Спальня их всегда была уставлена пустыми бокалами. Хрустальными, разных цветов, и на каждом — жирный отпечаток ее бордовой помады. Очень Лиля уважала шампанское, шоколадки, они тоже всегда валялись распечатанные, среди блескучих заколок и шифонов: все это Петушок с сестрой находили, как только квартира пустела, прикладывали к себе, кривлялись перед зеркалом и хохотали.

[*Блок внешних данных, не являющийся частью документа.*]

import Summits.Ventures.QEC.Census.CertBZList
import Summits.Ventures.QEC.Census.BB.A1s_n192_k8_a80d8cc5.L1Iface
import HarnessLib

set_option Elab.async false
set_option maxRecDepth 200000

/-!
# `[[192,8,16]]` one-level cover certificate of `A1s_n192_k8_a80d8cc5` — LEVEL-1 objects: decided structure facts (`L1Rows`; qec-search-1 g5)

On the objects of `L1Iface`: the rows of both systematic matrices are words below `2^96` and there are 48 of them (hypotheses of the
`CertBZPlaneTree` leaves), the structural verdict `blockStructOK 96 15 eGb eBlock` (both matrices systematic on their information sets,
`|Aᵢ| = |eGb| = 48`, recounted Brouwer–Zimmermann bound `(7+1)+(6+1) = 15`), and every word of the orbit list `eOrb` is below `2^96`
(hypothesis `hallow` of `CertBZList.mem_allow_of_struct_reaches`). Theorems only; `decide +kernel`; KERNEL. (Pattern of search-9 g5 `L1Rows` p535898.)
-/

namespace Summit.Ventures.QEC.Census.A1s_n192_k8_a80d8cc5

open Summit.Ventures.QEC.Census

/-- Rows of level-1 matrix 0 are words below `2^96`. -/
theorem eG0_lt : ∀ g ∈ giRows A1s_n192_k8_a80d8cc5.eGb eM0, g < 2 ^ 96 := by
  have h : ((giRows eGb eM0).all fun g => decide (g < 2 ^ 96)) = true := by decide +kernel
  simpa [List.all_eq_true] using h

/-- Rows of level-1 matrix 1 are words below `2^96`. -/
theorem eG1_lt : ∀ g ∈ giRows A1s_n192_k8_a80d8cc5.eGb eM1, g < 2 ^ 96 := by
  have h : ((giRows eGb eM1).all fun g => decide (g < 2 ^ 96)) = true := by decide +kernel
  simpa [List.all_eq_true] using h

/-- Matrix 0 has 48 rows. -/
theorem eG0_len : (giRows A1s_n192_k8_a80d8cc5.eGb eM0).length = 48 := by decide +kernel

/-- Matrix 1 has 48 rows. -/
theorem eG1_len : (giRows A1s_n192_k8_a80d8cc5.eGb eM1).length = 48 := by decide +kernel

/-- STRUCTURE of the level-1 block (type-10 `blockStructOK`): both matrices systematic on `T₀` / `T₁` with rows below `2^96`,
`|Aᵢ| = 48`, and the recounted bound reaches `15`. -/
theorem eBlock_struct : blockStructOK 96 15 A1s_n192_k8_a80d8cc5.eGb eBlock = true := by decide +kernel

set_option maxHeartbeats 400000000 in
/-- Every word of the orbit list is below `2^96` (one kernel pass over `eOrb`). -/
theorem eOrb_lt : ∀ w ∈ A1s_n192_k8_a80d8cc5.eOrb, w < 2 ^ 96 := by
  have h : (eOrb.all fun w => decide (w < 2 ^ 96)) = true := by decide +kernel
  simpa [List.all_eq_true] using h

end Summit.Ventures.QEC.Census.A1s_n192_k8_a80d8cc5
/-- It lies in the closed half-plane `{x ≥ X}` right of the cut column. [cite: MadrasSlade1993, §3.2 (proof of Theorem 3.2.3)] -/
theorem spath_col (hD : DetourOK m ω j (detour m ω υ j 0)) {s : ℕ} (hs : s ≤ m) : ω j 0 ≤ spath m ω υ j s 0 := by
  have h := hD.col s hs
  rw [detour_eq_spath_add, Pi.add_apply, ej_t2_zero] at h
  omega

/-- **Its column-`X` vertices lie at or above the lower end of the cut bond**: `υ` is canonical, so its column-`0` vertices have
height `≥ 0`, and the translation takes `υ`'s root bond onto the cut bond. [cite: MadrasSlade1993, §3.2 (proof of Theorem 3.2.3: `Q[N]`)] -/
theorem spath_low (hadj : brickWallGraph.Adj (ω j) (ω (j + 1))) (hv : ω (j + 1) 0 = ω j 0)
    (hυ : υ ∈ canonEnd m) (hm : 2 ≤ m) {s : ℕ} (hs : s ≤ m) (h0 : spath m ω υ j s 0 = ω j 0) :
    min (ω j 1) (ω (j + 1) 1) ≤ spath m ω υ j s 1 := by
  obtain ⟨hE, hlex⟩ := mem_canonEnd.1 hυ
  have hυ0 : υ 0 = 0 := (mem_endAt_iff.1 hE).1.1
  have h1 := apply_one_of_mem_canonEnd hυ hm
  have hvc := vertical_cases hadj hv
  -- every site of the cyclic traversals is some `υ c`, `c ≤ m`
  by_cases hsd : sameDir ω υ j 0 = true
  · obtain ⟨c, hc, hcs⟩ := cycB_exists (υ := υ) (p := 0) (Nat.zero_le m) s
    have hsp : spath m ω υ j s = υ c + ω j := by
      rw [spath, detour_of_same hsd, hcs, hυ0, sub_zero, add_assoc, ej_two_e0, add_sub_assoc, add_sub_cancel_right]
    rw [hsp, Pi.add_apply] at h0 ⊢
    have hc0 : υ c 0 = 0 := by omega
    have hsd' : ω (j + 1) 1 - ω j 1 = 1 := by
      have := hsd; simp only [sameDir, zero_add, h1.2, hυ0, Pi.zero_apply, sub_zero, decide_eq_true_eq] at this; exact this
    rcases hlex c hc with h | ⟨-, h⟩
    · omega
    · rw [min_eq_left (by omega)]; omega
  · have hsd0 : sameDir ω υ j 0 = false := by simpa using hsd
    obtain ⟨c, hc, hcs⟩ := cycF_exists (υ := υ) (m := m) (p := 0 + 1) (by omega) hs
    have hsp : spath m ω υ j s = υ c + (ω j - υ 1) := by
      rw [spath, detour_of_not_same hsd0, hcs, add_assoc, ej_two_e0]; abel
    rw [hsp, Pi.add_apply, Pi.sub_apply, h1.1] at h0
    rw [hsp, Pi.add_apply, Pi.sub_apply, h1.2]
    have hc0 : υ c 0 = 0 := by omega
    have hsd' : ω (j + 1) 1 - ω j 1 ≠ 1 := by
      have := hsd0; simp only [sameDir, zero_add, h1.2, hυ0, Pi.zero_apply, sub_zero, decide_eq_false_iff_not] at this; exact this
    have hdown : ω j 1 = ω (j + 1) 1 + 1 := by
      rcases hvc with ⟨hy, -⟩ | ⟨hy, -⟩
      · exact absurd (by omega) hsd'
      · exact hy
    rcases hlex c hc with h | ⟨-, h⟩
    · omega
    · rw [min_eq_right (by omega)]; omega

/-- **The first step of the shared path goes RIGHT**: `spath 1 = ω j + e₀` lies in column `X + 1` (its left neighbour is excluded by
`spath_col`, and the vertical neighbour of `ω j` is `ω (j+1) = spath m ≠ spath 1`). [cite: EntingJensen2009, §7.4.2, Fig. 7.10] -/
theorem spath_one_col (hadj : brickWallGraph.Adj (ω j) (ω (j + 1))) (hv : ω (j + 1) 0 = ω j 0)
    (hD : DetourOK m ω j (detour m ω υ j 0)) (hm : 2 ≤ m) : spath m ω υ j 1 0 = ω j 0 + 1 := by
  have h01 : brickWallGraph.Adj (ω j) (spath m ω υ j 1) := by
    have := spath_adj hD (show 0 < m by omega); rwa [spath_zero hD, zero_add] at this
  have hcol := spath_col hD (show 1 ≤ m by omega)
  rcases adj_cases h01 with ⟨h1, -⟩ | ⟨h1, -⟩ | h1
  · exact h1
  · omega
  · -- vertical neighbour of `ω j`: it is `ω (j+1) = spath m`, contradicting injectivity (`1 ≠ m`)
    have heq : spath m ω υ j 1 = ω (j + 1) := vertical_unique h01 hadj h1 hv
    rw [← spath_last hD] at heq
    have := spath_injOn hD (show 1 ∈ {s | s ≤ m} by simp; omega) (show m ∈ {s | s ≤ m} by simp) heq
    omega

/-- **The last step of the shared path comes from the RIGHT**: `spath (m−1)` lies in column `X + 1`. [cite: EntingJensen2009, §7.4.2, Fig. 7.10] -/
theorem spath_pred_col (hadj : brickWallGraph.Adj (ω j) (ω (j + 1))) (hv : ω (j + 1) 0 = ω j 0)
    (hD : DetourOK m ω j (detour m ω υ j 0)) (hm : 2 ≤ m) : spath m ω υ j (m - 1) 0 = ω j 0 + 1 := by
  have hlast := spath_adj hD (show m - 1 < m by omega)
  rw [show m - 1 + 1 = m by omega, spath_last hD] at hlast
  have hcol := spath_col hD (show m - 1 ≤ m by omega)
  rcases adj_cases hlast.symm with ⟨h1, -⟩ | ⟨h1, -⟩ | h1
  · omega
  · omega
  · have heq : spath m ω υ j (m - 1) = ω j := vertical_unique hlast.symm hadj.symm h1 (by omega)
    rw [← spath_zero hD] at heq
    have := spath_injOn hD (show m - 1 ∈ {s | s ≤ m} by simp) (show 0 ∈ {s | s ≤ m} by simp) heq
    omega

end SPath

/-! ### The merge -/

section Merge

variable {n m : ℕ} {ω π : ℕ → Site 2} {j : ℕ}

/-- **The merged walk**: `ω` up to the cut time `j`, the shared path `π(0..m)` from `ω j` to `ω (j+1)`, then `ω` from time `j+1` on
(`n + m − 1` steps in all: one bond of each polygon is deleted, none is added). [cite: MadrasSlade1993, §3.2 (proof of Theorem 3.2.3, the concatenated polygon)] -/
def merge (m : ℕ) (ω π : ℕ → Site 2) (j : ℕ) (i : ℕ) : Site 2 :=
  if i ≤ j then ω i else if i ≤ j + m then π (i - j) else ω (i + 1 - m)

/-- Before the cut. [cite: MadrasSlade1993, §3.2 (proof of Theorem 3.2.3)] -/
theorem merge_of_le {i : ℕ} (h : i ≤ j) : merge m ω π j i = ω i := if_pos h

/-- On the shared path (including both ends, given `π 0 = ω j`). [cite: MadrasSlade1993, §3.2 (proof of Theorem 3.2.3)] -/
theorem merge_mid (hπ0 : π 0 = ω j) {s : ℕ} (hs : s ≤ m) : merge m ω π j (j + s) = π s := by
  unfold merge
  rcases Nat.eq_zero_or_pos s with rfl | hs0
  · rw [if_pos (by omega), hπ0, add_zero]
  · rw [if_neg (by omega), if_pos (by omega), Nat.add_sub_cancel_left]

/-- After the shared path (including its end, given `π m = ω (j+1)`). [cite: MadrasSlade1993, §3.2 (proof of Theorem 3.2.3)] -/
theorem merge_of_ge (hπm : π m = ω (j + 1)) (hm : 1 ≤ m) {i : ℕ} (h : j + m ≤ i) : merge m ω π j i = ω (i + 1 - m) := by
  unfold merge
  rw [if_neg (by omega)]
  rcases eq_or_lt_of_le h with rfl | hlt
  · rw [if_pos le_rfl, Nat.add_sub_cancel_left, hπm]; congr 1; omega
  · rw [if_neg (by omega)]

/-- Hypotheses of the merge on the shared path `π`. [cite: MadrasSlade1993, §3.2 (proof of Theorem 3.2.3)] -/
structure SPathOK (m : ℕ) (ω : ℕ → Site 2) (j : ℕ) (π : ℕ → Site 2) : Prop where
  start : π 0 = ω j
  finish : π m = ω (j + 1)
  adj : ∀ s, s < m → brickWallGraph.Adj (π s) (π (s + 1))
  inj : Set.InjOn π {s | s ≤ m}
  col : ∀ s, s ≤ m → ω j 0 ≤ π s 0
  low : ∀ s, s ≤ m → π s 0 = ω j 0 → min (ω j 1) (ω (j + 1) 1) ≤ π s 1

/-- The shared path built from a canonical `υ` satisfies the hypotheses. [cite: MadrasSlade1993, §3.2 (proof of Theorem 3.2.3)] -/
theorem spathOK {υ : ℕ → Site 2} (hω : ω ∈ endAt n (Pi.single 0 1 : Site 2)) (hj : j < n) (hv : ω (j + 1) 0 = ω j 0)
    (hυ : υ ∈ canonEnd m) (hm : 2 ≤ m) : SPathOK m ω j (spath m ω υ j) := by
  have hD := detourOK_zero hω hj hv hυ hm
  exact ⟨spath_zero hD, spath_last hD, fun s hs => spath_adj hD hs, spath_injOn hD, fun s hs => spath_col hD hs,
    fun s hs h0 => spath_low (adj_of_mem hω hj) hv hυ hm hs h0⟩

Лиля, конечно, не работала, она уходила в парикмахерскую или в магазины и возвращалась обычно навеселе, с парой таких же подвыпивших говорливых подруг.

Отец Петушка умер прямо на ней, когда Петушку только исполнилось семнадцать, а сестре его девятнадцать. Это их и спасло: они остались жить вдвоем в ожидании матери, которая все не ехала и не ехала.

Лиля после похорон выгребла из дома все — забрала даже ковры и пледы, не новые уже и потертые, посуду собрала, красные чайные чашки с уже поистершейся золотой каймой, из-за каймы этой, наверное, и забрала, не видели ее больше после того раза, но Петушок не очень горевал: он тогда уже приторговывал чем попало, и на эти деньги они с сестрой как-никак, а могли жить.

Что все вранье, Петушок определил, наблюдая за Лилей.

Она красилась, чтобы скрыть морщины и первые седеющие прядки волос. Она как можно дольше не снимала халатик и дурачила отца, потому что в теле ее был очень неприятный дефект, о котором бедный папаша даже не подозревал, — раздваивающийся копчик, а может, когда-то и двойной хвост.